Romano Beans: The last of our upick crops for the season is here and it was worth the wait. Romano beans are large, flat, Italian green beans with great flavor that really shines when cooked. If you're unfamiliar with Romanos, check out Christina Chaey's Bon Appetit article "Romanos are the Queen of Snap Beans and I Want to Eat Them All" for a glowing description and list of recipes she loves to use them in. Romanos are great in any of your favorite green bean dishes, or even subbed in for sugar snap peas. There’s a chance that the Romanos won’t be with us long as the nights are turning increasingly cold so make sure to take advantage of them while they’re here.
MORE JACK-O-LANTERN PUMPKINS!
There’s nothing sadder than a Jack-O-Lantern pumpkin without a home on Halloween night. We’ve increased the pumpkin limit to 2 pumpkins per share for shares without kids or 3 pumpkins per share for shares with kiddos.
VOLUNTEER OPPORTUNITIES
Thank you so much to everyone who came out to help us this week with the Calico popcorn harvest! The harvest train keeps on rolling — please join us this Wednesday as we pull up hundreds of pounds of Fall carrots! This is a relatively chill harvest that entails chatting with us farmers whilst kneeling on the ground and pulling the tops off of carrots. Come join!
Fall Carrot Harvest
Wednesday, October 26th: 9:00 am - 1:00 pm
HOW TO USE ESCAROLE, SUGARLOAFS AND OTHER CHICORIES
In the Fall, we harvest a lot of chicories (a family of leafy greens including Dandelion, Frisée, Radicchio, Endive, and Escarole).

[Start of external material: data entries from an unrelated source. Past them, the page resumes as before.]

import Mathlib
import HarnessLib
import Summits.NavierStokesRegularity.NavierStokesRegularity.Theorems.UnthreadedDoorNetFluxDefs

/-!
# Route `UnthreadedDoor`, crux `PoloidalLiouville` (stmt-NavierStokesRegularity-1222), WALL W1 `stub_scalarLiouville` —
# crux idea «netflux-typei-gap» (ns-idea-14): NF-1a toolkit, sub-lemma (An3) — THE LAST-CROSSING LEMMA

NF-1a `stub_extremalHeadEMF` (hinge (a), the research stub of LINE v7 0e37b0e5ff94) is planned in ns-idea-14's toolkit
`Cruxes/PoloidalLiouville/Lines/netflux_typei_gap_nf1a_toolkit.lean` (d9acefb9e49a) as six typed sub-lemmas; this file proves the pure
one-dimensional one, (An3) `stub_lastCrossing`, with the toolkit's binders VERBATIM:

> `Q` continuous on `[a,b]`, locally non-increasing to the right at every point of `[a,b) ∖ C`, `Q(C ∩ [a,b])` Lebesgue-null ⇒ `Q b ≤ Q a`.

PROOF (the «last crossing»): if `Q a < Q b`, every `y ∈ ]Q a, Q b[` is a value of `Q` on `C ∩ [a,b]`: the last point
`c_y := sup {c ∈ [a,b] : Q c ≤ y}` has `Q c_y = y` (closedness + continuity), `Q > y` to its right, hence cannot be a point of local
right-non-increase, so `c_y ∈ C`.  Thus `]Q a, Q b[ ⊆ Q(C ∩ [a,b])`, a null set of positive measure — contradiction.  (The closedness of
`C` in the toolkit's binders is not needed; the binder is kept, underscored, so the toolkit's stub closes by name:
`theorem stub_lastCrossing Q hab C hC hQ hdec hnull := Theorems.PoloidalLiouville.NetFlux.NF1a.lastCrossing Q hab C hC hQ hdec hnull`.)
In the plan it is applied to `Q = G − L·(c − a)` on an interval of values of `f|_{S_r}`, `C` = critical values (Sard-null image).

WHAT THIS IS NOT: no NS-regularity statement is touched (1-D real analysis); SUPPORT for the line's NF-1a stub, which stays OPEN, as do
`PoloidalLiouville` (1222), W1, the rung target and the summit.  `--supports stmt-NavierStokesRegularity-1222 --as helper`.  [folklore]
-/

noncomputable section

-- the summit and its single sub-problem share the name (CONVENTIONS §1)
set_option linter.dupNamespace false

open Set Function Filter Topology MeasureTheory

namespace Summit.NavierStokesRegularity.NavierStokesRegularity.Theorems.PoloidalLiouville.NetFlux.NF1a

/-- **The last-crossing lemma** (NF-1a toolkit (An3), binders verbatim): `Q` continuous on `[a,b]`, locally non-increasing to the right
at every point of `[a,b) ∖ C`, and `Q(C ∩ [a,b])` null ⇒ `Q b ≤ Q a`.  (Closedness of `C` is not used.) [folklore] -/
theorem lastCrossing (Q : ℝ → ℝ) {a b : ℝ} (hab : a ≤ b) (C : Set ℝ) (_hC : IsClosed C)
    (hQ : ContinuousOn Q (Icc a b))
    (hdec : ∀ x ∈ Ico a b, x ∉ C → ∃ δ > 0, ∀ y ∈ Ioo x (x + δ), Q y ≤ Q x)
    (hnull : volume (Q '' (C ∩ Icc a b)) = 0) : Q b ≤ Q a := by
  by_contra hlt
  push Not at hlt
  -- every intermediate value is taken on `C ∩ [a,b]`
  have key : Ioo (Q a) (Q b) ⊆ Q '' (C ∩ Icc a b) := by
    intro y hy
    set S : Set ℝ := Icc a b ∩ Q ⁻¹' Iic y with hS
    have hSc : IsClosed S := hQ.preimage_isClosed_of_isClosed isClosed_Icc isClosed_Iic
    have hSb : BddAbove S := ⟨b, fun c hc => hc.1.2⟩
    have haS : a ∈ S := ⟨left_mem_Icc.2 hab, hy.1.le⟩
    set c := sSup S with hcdef
    have hcS : c ∈ S := hSc.csSup_mem ⟨a, haS⟩ hSb
    have hcI : c ∈ Icc a b := hcS.1
    have hQc : Q c ≤ y := hcS.2
    -- to the right of `c` (inside `[a,b]`), `Q > y`
    have hright : ∀ x ∈ Icc a b, c < x → y < Q x := by
      intro x hx hcx
      by_contra hle
      push Not at hle
      have hxS : x ∈ S := ⟨hx, hle⟩
      exact absurd (le_csSup hSb hxS) (not_le.2 hcx)
    have hcb : c < b := by
      rcases eq_or_lt_of_le hcI.2 with h | h
      · exact absurd (h ▸ hQc) (not_le.2 hy.2)
      · exact h
    -- `Q c = y`
    have hQcy : Q c = y := by
      refine le_antisymm hQc ?_
      by_contra hlt'
      push Not at hlt'
      have hev : ∀ᶠ x in 𝓝[Icc a b] c, Q x < y := (hQ c hcI).eventually (gt_mem_nhds hlt')
      rw [eventually_nhdsWithin_iff, Metric.eventually_nhds_iff] at hev
      obtain ⟨ε, hε, hball⟩ := hev
      set x : ℝ := min (c + ε / 2) b with hx
      have hxI : x ∈ Icc a b := ⟨le_min (by linarith [hcI.1]) hab |>.trans' le_rfl, min_le_right _ _⟩
      have hcx : c < x := lt_min (by linarith) hcb
      have hxd : dist x c < ε := by
        rw [Real.dist_eq, abs_of_pos (by linarith)]
        linarith [min_le_left (c + ε / 2) b]
      have h1 : Q x < y := hball hxd hxI
      exact absurd h1 (not_lt.2 (hright x hxI hcx).le)
    -- `c ∈ C`: otherwise `Q ≤ Q c = y` just right of `c`
    have hcC : c ∈ C := by
      by_contra hcC
      obtain ⟨δ, hδ, hδQ⟩ := hdec c ⟨hcI.1, hcb⟩ hcC
      set x : ℝ := min (c + δ / 2) b with hx
      have hxI : x ∈ Icc a b := ⟨le_min (by linarith [hcI.1]) hab |>.trans' le_rfl, min_le_right _ _⟩
      have hcx : c < x := lt_min (by linarith) hcb
      have hxδ : x ∈ Ioo c (c + δ) := ⟨hcx, lt_of_le_of_lt (min_le_left _ _) (by linarith)⟩
      have h1 : Q x ≤ Q c := hδQ x hxδ
      rw [hQcy] at h1
      exact absurd h1 (not_le.2 (hright x hxI hcx))
    exact ⟨c, ⟨hcC, hcI⟩, hQcy⟩
  -- a null set cannot contain a nontrivial interval
  have hpos : 0 < volume (Ioo (Q a) (Q b)) := by
    rw [Real.volume_Ioo]
    exact ENNReal.ofReal_pos.2 (by linarith)
  have hle := measure_mono (μ := volume) key
  rw [hnull] at hle
  exact absurd hle (not_le.2 hpos)

end Summit.NavierStokesRegularity.NavierStokesRegularity.Theorems.PoloidalLiouville.NetFlux.NF1a

end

People who are unfamiliar with them are intimidated by chicories at first, not knowing how to use them, because they are bitter. But once you break on through to the other side, they is no turning back and they become a staple.
Chicories are pleasantly bitter, with a succulent, crunchy sweetness, especially near the base of the stems. They are thicker in texture and heartier than lettuce, and softer and more easily cooked than cabbage. Generally they can be used like you would any cooking green like Kale or Chard — you can sauté them, use them in omelets, casseroles, pastas, or raw on salad with a rich dressing. Their sweet bitterness offers a wonderful counterpoint to savory, fatty, and spicy flavors. For your Escarole or Sugarloaf Chicory this week try Utica Greens, a staple dish among Italians in upstate New York.
FARMER’S LOG
ON STRAWBERRIES
Of all the crops that we grow here on the farm, perhaps no other brings as much joy as our beloved strawberries.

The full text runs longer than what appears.